======== Supplied records

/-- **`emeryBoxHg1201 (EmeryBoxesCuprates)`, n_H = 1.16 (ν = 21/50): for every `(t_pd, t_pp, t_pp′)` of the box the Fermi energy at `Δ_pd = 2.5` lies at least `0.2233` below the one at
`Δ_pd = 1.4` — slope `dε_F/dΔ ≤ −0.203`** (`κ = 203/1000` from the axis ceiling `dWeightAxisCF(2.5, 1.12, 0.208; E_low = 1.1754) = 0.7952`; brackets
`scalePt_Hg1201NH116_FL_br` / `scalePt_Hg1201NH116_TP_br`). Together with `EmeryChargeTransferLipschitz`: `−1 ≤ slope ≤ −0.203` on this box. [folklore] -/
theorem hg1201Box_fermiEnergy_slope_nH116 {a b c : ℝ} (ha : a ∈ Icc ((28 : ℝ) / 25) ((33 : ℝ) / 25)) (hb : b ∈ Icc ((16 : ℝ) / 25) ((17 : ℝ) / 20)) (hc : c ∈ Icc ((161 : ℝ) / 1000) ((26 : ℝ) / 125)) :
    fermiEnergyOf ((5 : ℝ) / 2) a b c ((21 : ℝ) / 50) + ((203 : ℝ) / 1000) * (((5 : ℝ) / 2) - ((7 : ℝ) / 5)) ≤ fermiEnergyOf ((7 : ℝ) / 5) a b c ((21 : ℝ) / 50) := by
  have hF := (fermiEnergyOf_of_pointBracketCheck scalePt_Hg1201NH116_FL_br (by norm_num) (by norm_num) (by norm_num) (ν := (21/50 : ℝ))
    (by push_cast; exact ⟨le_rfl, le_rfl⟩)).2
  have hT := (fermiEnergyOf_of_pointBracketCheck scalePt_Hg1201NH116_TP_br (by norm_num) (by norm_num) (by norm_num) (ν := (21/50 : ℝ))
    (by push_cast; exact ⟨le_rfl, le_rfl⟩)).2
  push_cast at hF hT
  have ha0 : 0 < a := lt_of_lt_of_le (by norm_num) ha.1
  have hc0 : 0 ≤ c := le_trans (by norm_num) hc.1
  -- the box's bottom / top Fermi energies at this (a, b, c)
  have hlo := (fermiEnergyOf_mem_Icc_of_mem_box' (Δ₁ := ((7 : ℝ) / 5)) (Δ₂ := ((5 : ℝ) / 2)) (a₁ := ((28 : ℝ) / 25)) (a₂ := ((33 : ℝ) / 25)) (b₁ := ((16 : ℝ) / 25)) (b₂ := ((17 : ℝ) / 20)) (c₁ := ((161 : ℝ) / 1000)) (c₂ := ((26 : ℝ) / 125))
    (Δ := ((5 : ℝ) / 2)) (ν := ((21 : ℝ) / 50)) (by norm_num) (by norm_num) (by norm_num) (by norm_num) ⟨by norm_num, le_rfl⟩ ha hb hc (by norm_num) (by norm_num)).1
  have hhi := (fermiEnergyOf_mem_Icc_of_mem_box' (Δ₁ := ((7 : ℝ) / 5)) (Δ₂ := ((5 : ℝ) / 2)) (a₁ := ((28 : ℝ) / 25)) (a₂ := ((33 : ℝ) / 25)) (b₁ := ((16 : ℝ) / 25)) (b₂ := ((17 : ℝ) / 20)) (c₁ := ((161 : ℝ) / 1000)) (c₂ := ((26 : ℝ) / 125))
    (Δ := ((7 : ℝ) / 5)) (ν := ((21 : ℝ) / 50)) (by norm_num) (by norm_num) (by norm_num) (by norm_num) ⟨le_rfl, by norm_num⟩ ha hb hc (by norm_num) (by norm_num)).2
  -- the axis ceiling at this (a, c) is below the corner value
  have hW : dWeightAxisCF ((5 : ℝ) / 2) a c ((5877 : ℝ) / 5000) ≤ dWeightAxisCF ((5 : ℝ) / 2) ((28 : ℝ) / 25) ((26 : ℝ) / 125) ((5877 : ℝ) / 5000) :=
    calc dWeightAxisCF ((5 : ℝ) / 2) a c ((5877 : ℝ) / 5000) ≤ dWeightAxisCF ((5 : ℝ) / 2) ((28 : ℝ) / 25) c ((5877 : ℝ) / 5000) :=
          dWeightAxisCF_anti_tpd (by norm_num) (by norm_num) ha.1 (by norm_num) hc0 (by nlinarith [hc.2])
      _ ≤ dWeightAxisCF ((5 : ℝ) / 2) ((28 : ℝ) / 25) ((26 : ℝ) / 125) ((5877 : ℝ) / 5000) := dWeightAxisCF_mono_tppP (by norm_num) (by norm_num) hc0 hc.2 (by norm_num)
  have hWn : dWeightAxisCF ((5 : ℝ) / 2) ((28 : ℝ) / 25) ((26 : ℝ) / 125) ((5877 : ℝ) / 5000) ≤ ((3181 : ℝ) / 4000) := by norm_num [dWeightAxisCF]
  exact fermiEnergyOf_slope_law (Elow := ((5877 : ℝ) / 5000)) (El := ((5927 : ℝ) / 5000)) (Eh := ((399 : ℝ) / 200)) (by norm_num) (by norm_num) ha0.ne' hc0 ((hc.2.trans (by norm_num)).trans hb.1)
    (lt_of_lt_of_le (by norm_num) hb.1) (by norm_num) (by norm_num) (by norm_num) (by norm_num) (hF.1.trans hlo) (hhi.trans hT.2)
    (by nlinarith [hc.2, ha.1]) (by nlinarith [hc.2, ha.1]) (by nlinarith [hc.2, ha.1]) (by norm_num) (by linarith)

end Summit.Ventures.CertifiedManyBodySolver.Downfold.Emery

================
======== Supplied records

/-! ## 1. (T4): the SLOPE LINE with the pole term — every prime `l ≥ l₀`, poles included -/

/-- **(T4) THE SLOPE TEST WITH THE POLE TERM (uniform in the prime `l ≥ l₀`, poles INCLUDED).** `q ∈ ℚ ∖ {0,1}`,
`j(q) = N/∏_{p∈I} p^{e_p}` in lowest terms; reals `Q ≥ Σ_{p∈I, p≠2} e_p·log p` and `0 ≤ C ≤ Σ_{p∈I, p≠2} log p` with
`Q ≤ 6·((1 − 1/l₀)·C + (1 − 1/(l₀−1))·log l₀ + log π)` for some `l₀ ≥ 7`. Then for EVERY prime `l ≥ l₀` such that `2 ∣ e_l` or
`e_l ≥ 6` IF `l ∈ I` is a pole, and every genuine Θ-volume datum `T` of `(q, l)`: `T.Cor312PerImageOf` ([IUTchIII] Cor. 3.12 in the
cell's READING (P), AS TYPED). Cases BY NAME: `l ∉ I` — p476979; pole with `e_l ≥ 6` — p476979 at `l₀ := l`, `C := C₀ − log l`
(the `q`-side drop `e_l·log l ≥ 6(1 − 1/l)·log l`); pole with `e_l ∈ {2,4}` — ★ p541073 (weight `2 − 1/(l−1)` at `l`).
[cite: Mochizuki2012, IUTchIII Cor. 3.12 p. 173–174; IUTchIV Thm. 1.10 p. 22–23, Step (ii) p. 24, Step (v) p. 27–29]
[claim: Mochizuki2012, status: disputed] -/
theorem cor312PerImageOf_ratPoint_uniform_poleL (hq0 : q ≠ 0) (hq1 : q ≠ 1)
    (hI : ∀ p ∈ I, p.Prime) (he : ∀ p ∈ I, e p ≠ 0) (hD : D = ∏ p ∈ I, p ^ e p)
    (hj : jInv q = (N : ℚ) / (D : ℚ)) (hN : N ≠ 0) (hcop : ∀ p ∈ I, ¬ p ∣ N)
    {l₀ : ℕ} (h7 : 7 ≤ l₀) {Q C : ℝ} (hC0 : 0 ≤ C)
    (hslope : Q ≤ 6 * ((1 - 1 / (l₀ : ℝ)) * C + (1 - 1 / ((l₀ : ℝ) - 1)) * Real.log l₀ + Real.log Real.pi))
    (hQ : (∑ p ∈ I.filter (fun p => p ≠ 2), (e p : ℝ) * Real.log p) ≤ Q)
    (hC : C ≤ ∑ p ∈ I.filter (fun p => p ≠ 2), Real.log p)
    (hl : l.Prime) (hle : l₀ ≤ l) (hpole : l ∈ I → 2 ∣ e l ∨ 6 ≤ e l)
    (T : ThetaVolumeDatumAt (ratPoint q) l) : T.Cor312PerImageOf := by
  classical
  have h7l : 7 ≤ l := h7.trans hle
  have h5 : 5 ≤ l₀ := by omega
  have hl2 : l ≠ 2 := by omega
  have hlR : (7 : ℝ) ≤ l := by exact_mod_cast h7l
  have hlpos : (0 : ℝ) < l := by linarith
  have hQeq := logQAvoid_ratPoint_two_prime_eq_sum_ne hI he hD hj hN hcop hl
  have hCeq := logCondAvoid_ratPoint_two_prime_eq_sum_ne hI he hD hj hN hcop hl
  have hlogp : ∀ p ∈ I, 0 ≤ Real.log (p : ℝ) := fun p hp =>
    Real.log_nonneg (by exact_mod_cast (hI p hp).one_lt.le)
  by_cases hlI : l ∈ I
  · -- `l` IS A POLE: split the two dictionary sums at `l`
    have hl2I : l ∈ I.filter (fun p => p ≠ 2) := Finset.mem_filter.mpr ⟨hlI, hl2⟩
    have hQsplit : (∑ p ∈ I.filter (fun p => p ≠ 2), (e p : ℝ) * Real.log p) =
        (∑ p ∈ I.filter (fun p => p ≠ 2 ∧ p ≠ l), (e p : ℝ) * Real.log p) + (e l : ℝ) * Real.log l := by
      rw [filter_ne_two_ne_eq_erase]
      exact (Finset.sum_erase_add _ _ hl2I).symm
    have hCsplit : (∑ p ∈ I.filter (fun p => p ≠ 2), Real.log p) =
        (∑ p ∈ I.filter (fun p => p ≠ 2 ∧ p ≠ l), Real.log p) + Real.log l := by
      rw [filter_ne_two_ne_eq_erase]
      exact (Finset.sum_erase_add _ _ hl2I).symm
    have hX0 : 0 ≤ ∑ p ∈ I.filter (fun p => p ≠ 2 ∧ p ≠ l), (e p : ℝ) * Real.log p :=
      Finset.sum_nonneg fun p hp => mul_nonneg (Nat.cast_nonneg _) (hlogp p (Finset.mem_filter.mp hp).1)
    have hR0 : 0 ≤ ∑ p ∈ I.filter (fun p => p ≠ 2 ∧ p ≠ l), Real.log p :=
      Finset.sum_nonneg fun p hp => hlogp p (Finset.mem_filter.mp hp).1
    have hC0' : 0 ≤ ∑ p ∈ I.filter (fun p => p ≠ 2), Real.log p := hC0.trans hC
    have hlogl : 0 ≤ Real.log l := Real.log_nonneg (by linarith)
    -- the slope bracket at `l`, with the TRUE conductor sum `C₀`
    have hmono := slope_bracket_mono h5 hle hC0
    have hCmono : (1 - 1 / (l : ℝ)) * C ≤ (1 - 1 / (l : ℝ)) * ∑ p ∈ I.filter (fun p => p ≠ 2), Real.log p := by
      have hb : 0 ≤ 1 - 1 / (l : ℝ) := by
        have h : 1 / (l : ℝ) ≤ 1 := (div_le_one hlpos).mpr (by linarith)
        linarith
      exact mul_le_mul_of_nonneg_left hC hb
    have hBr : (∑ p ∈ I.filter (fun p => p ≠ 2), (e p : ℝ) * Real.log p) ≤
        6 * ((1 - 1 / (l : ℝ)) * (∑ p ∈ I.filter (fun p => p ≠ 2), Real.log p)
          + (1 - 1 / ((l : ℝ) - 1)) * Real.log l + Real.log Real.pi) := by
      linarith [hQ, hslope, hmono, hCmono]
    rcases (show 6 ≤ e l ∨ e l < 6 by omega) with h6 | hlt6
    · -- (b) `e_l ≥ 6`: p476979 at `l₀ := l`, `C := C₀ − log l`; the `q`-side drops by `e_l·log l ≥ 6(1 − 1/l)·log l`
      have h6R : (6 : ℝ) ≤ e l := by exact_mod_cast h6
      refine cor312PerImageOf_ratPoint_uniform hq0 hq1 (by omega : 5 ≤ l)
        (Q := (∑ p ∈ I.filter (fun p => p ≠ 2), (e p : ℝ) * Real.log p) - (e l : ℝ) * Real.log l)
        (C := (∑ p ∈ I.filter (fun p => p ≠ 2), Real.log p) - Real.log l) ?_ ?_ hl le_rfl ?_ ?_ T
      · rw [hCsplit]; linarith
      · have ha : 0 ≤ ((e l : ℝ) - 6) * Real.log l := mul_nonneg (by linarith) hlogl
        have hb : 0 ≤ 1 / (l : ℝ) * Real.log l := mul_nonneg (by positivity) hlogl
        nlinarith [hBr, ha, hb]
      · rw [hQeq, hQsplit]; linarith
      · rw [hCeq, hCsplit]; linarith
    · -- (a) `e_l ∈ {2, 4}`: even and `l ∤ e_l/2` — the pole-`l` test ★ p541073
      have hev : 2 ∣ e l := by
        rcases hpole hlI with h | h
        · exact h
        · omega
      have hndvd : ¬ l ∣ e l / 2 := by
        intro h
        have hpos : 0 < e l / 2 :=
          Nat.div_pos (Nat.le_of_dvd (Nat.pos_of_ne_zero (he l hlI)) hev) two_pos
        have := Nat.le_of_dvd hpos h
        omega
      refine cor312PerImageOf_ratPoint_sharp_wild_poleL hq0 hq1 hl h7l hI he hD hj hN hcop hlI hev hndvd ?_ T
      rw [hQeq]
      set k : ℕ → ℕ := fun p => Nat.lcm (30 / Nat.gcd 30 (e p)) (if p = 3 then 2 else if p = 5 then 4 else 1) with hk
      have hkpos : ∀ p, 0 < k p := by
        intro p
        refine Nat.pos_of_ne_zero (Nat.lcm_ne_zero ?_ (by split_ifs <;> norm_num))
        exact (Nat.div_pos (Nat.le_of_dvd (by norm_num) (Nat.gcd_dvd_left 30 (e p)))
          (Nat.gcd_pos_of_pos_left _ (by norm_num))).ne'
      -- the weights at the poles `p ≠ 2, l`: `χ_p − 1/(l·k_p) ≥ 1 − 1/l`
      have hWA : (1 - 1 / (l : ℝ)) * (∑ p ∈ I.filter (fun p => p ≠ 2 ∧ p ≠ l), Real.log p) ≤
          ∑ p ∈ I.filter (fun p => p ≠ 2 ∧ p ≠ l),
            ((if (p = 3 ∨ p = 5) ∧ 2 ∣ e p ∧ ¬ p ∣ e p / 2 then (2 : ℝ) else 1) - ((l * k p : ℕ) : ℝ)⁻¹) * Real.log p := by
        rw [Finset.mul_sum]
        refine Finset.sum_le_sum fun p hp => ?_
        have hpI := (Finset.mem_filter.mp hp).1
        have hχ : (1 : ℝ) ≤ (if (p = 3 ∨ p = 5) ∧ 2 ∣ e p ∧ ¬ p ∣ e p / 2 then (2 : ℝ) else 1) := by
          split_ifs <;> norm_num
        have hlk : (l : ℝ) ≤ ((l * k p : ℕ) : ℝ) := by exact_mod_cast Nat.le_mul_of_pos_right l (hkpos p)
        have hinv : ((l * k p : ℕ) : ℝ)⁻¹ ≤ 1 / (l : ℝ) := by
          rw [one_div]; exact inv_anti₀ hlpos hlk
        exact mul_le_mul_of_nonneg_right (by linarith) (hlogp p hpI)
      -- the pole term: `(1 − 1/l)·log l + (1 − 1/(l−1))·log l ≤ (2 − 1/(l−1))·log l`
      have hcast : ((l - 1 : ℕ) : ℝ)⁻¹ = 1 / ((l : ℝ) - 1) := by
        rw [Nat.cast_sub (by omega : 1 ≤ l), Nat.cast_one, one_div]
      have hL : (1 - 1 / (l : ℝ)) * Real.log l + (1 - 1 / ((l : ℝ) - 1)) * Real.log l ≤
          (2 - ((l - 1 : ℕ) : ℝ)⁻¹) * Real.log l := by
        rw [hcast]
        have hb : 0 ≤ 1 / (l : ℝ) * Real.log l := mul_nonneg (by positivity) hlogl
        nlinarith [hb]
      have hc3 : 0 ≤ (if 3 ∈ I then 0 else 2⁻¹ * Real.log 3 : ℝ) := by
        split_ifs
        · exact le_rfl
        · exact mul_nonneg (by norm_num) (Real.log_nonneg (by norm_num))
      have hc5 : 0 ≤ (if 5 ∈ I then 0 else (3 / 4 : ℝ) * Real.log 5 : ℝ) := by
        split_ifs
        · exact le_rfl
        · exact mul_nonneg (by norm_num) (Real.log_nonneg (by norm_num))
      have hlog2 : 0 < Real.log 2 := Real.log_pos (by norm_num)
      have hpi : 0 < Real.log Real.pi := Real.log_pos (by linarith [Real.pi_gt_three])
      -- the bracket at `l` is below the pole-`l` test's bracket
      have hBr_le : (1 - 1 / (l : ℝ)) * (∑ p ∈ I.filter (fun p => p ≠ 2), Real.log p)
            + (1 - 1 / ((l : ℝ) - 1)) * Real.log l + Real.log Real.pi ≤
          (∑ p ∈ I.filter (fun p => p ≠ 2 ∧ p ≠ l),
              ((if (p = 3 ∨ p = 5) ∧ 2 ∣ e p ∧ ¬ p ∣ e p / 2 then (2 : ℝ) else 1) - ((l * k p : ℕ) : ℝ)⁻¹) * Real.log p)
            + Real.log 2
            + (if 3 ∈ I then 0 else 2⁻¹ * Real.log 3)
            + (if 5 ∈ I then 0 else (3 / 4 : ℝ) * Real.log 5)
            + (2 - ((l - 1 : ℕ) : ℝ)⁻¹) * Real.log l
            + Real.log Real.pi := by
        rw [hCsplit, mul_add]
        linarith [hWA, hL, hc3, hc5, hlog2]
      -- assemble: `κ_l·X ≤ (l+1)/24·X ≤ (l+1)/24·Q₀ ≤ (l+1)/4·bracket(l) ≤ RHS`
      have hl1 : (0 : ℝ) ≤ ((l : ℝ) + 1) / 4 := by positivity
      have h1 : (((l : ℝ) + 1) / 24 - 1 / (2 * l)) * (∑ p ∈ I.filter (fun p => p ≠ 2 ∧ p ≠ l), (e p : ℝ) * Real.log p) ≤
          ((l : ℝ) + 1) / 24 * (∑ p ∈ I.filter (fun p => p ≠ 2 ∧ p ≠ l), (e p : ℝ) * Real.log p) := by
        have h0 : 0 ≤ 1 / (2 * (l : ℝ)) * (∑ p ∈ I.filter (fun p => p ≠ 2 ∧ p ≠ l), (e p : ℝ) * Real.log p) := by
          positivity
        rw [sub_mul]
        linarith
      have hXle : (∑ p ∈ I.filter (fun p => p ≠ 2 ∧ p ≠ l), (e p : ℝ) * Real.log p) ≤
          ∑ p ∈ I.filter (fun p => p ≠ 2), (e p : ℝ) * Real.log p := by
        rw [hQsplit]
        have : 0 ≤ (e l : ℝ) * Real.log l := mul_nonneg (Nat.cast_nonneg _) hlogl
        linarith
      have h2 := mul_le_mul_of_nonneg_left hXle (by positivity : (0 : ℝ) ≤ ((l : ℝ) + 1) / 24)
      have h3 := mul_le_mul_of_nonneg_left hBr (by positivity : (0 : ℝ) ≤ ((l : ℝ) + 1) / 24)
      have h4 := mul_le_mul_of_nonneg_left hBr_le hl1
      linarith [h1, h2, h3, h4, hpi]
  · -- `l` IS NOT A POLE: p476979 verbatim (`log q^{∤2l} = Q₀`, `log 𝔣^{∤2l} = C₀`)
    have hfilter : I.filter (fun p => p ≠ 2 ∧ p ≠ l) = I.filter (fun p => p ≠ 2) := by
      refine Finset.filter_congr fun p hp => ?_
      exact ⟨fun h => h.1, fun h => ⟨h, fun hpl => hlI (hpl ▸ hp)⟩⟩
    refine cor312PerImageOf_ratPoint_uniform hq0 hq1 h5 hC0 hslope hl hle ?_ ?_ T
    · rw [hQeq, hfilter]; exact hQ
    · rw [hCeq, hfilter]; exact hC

================
======== Supplied records

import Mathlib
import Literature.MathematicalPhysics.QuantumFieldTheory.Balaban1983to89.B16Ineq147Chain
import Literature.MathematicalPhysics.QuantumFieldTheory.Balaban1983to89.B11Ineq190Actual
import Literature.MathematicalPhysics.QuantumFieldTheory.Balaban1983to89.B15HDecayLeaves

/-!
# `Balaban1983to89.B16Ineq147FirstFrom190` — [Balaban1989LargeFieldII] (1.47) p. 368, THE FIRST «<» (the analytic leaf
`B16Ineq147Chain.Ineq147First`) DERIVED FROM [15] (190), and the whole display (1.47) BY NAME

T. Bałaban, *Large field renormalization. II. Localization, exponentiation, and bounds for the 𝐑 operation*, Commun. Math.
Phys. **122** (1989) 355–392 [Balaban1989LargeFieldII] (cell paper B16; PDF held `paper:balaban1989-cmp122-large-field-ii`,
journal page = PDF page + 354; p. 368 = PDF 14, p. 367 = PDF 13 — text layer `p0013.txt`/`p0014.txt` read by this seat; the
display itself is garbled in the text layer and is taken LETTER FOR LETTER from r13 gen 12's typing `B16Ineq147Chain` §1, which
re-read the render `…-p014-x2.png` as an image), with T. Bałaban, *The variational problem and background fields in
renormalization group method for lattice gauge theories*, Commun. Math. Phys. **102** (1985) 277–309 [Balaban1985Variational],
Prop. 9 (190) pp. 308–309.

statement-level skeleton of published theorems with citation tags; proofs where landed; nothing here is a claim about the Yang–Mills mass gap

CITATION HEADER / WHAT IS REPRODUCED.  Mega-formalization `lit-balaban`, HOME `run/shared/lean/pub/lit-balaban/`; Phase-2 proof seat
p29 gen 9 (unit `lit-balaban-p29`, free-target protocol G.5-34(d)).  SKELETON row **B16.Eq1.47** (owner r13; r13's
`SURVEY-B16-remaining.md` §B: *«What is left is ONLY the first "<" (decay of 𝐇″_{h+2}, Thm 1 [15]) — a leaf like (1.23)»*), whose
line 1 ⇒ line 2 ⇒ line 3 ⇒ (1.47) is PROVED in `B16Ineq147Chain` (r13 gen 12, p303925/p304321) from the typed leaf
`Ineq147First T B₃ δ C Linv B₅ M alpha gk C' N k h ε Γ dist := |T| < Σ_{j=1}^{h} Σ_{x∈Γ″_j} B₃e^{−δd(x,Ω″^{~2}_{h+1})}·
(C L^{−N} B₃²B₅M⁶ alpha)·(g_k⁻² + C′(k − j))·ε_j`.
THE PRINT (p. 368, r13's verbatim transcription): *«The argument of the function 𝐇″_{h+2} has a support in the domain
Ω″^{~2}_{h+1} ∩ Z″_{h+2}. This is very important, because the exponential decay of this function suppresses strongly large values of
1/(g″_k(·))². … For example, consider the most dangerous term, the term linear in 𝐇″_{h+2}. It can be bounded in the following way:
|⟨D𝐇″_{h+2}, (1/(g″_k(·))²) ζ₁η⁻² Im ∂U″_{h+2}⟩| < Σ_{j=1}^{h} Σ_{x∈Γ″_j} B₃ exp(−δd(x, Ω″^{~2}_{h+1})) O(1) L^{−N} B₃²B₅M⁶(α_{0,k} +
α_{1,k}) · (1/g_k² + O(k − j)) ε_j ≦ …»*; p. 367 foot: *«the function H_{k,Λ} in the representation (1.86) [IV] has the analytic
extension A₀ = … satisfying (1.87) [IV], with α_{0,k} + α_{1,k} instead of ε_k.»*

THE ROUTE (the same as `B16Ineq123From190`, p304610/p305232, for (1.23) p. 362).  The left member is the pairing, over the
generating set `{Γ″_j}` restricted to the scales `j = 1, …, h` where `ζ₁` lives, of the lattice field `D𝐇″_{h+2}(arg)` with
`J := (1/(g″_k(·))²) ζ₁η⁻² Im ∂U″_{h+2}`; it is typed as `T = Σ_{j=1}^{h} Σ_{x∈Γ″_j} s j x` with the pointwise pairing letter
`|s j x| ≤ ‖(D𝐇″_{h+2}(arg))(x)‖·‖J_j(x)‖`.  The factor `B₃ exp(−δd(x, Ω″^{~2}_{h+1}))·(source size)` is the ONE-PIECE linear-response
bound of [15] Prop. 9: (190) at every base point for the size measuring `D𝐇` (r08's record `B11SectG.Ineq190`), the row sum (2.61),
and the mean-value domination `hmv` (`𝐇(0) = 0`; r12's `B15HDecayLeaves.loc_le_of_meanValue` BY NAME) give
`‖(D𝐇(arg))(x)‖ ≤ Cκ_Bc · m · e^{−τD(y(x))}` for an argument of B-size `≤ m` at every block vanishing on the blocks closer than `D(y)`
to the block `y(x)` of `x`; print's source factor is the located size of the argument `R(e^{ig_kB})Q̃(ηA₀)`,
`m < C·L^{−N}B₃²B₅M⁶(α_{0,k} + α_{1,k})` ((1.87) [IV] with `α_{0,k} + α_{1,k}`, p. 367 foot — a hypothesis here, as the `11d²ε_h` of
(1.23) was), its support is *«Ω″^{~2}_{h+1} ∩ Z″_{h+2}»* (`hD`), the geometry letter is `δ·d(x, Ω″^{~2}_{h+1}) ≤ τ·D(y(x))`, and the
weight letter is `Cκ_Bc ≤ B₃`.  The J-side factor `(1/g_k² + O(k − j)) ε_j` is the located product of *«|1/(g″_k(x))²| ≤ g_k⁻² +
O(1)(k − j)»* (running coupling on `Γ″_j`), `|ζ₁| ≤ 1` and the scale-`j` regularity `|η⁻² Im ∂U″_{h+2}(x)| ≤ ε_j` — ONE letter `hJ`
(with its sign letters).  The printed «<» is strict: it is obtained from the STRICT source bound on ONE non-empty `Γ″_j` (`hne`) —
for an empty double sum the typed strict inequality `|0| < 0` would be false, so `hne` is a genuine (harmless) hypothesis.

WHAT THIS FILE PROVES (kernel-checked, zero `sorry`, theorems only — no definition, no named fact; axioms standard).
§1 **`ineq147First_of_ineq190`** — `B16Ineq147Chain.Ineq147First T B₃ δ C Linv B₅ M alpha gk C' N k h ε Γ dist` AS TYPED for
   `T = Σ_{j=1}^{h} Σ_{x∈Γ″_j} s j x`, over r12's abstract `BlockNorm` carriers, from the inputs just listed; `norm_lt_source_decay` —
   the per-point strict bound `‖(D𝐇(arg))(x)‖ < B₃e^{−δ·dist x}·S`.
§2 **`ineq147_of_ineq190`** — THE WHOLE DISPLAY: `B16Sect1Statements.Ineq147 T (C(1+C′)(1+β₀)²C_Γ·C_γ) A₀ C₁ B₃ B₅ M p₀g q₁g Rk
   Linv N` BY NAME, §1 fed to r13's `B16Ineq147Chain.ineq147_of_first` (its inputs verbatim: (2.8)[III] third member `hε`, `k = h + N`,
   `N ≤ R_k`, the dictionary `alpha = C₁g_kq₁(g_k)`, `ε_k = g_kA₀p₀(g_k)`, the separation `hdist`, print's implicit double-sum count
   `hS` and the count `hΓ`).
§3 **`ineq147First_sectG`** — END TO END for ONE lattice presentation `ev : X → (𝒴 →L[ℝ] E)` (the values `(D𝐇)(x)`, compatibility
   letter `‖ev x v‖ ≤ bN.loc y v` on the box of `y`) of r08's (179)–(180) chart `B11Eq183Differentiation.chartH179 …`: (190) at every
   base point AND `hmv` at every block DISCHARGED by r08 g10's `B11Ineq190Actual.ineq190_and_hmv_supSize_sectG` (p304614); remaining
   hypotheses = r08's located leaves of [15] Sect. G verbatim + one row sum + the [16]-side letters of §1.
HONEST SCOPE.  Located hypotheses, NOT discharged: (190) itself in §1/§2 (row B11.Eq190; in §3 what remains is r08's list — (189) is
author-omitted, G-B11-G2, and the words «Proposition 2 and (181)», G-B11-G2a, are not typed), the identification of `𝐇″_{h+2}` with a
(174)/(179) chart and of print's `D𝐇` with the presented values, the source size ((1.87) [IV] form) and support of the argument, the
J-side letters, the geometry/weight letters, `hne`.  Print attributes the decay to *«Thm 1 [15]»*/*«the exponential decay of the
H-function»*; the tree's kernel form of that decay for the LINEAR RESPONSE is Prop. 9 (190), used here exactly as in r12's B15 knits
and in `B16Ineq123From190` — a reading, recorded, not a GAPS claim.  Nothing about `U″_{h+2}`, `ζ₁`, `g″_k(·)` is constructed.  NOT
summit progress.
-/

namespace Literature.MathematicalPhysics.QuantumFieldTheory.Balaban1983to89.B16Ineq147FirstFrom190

================

## What to produce
For the lines above, output exactly those from the line containing "6·((1 − 1/l₀)·C" through the line containing "3.12 in the", and skip the others.

## Output of the task
`Q ≤ 6·((1 − 1/l₀)·C + (1 − 1/(l₀−1))·log l₀ + log π)` for some `l₀ ≥ 7`. Then for EVERY prime `l ≥ l₀` such that `2 ∣ e_l` or
`e_l ≥ 6` IF `l ∈ I` is a pole, and every genuine Θ-volume datum `T` of `(q, l)`: `T.Cor312PerImageOf` ([IUTchIII] Cor. 3.12 in the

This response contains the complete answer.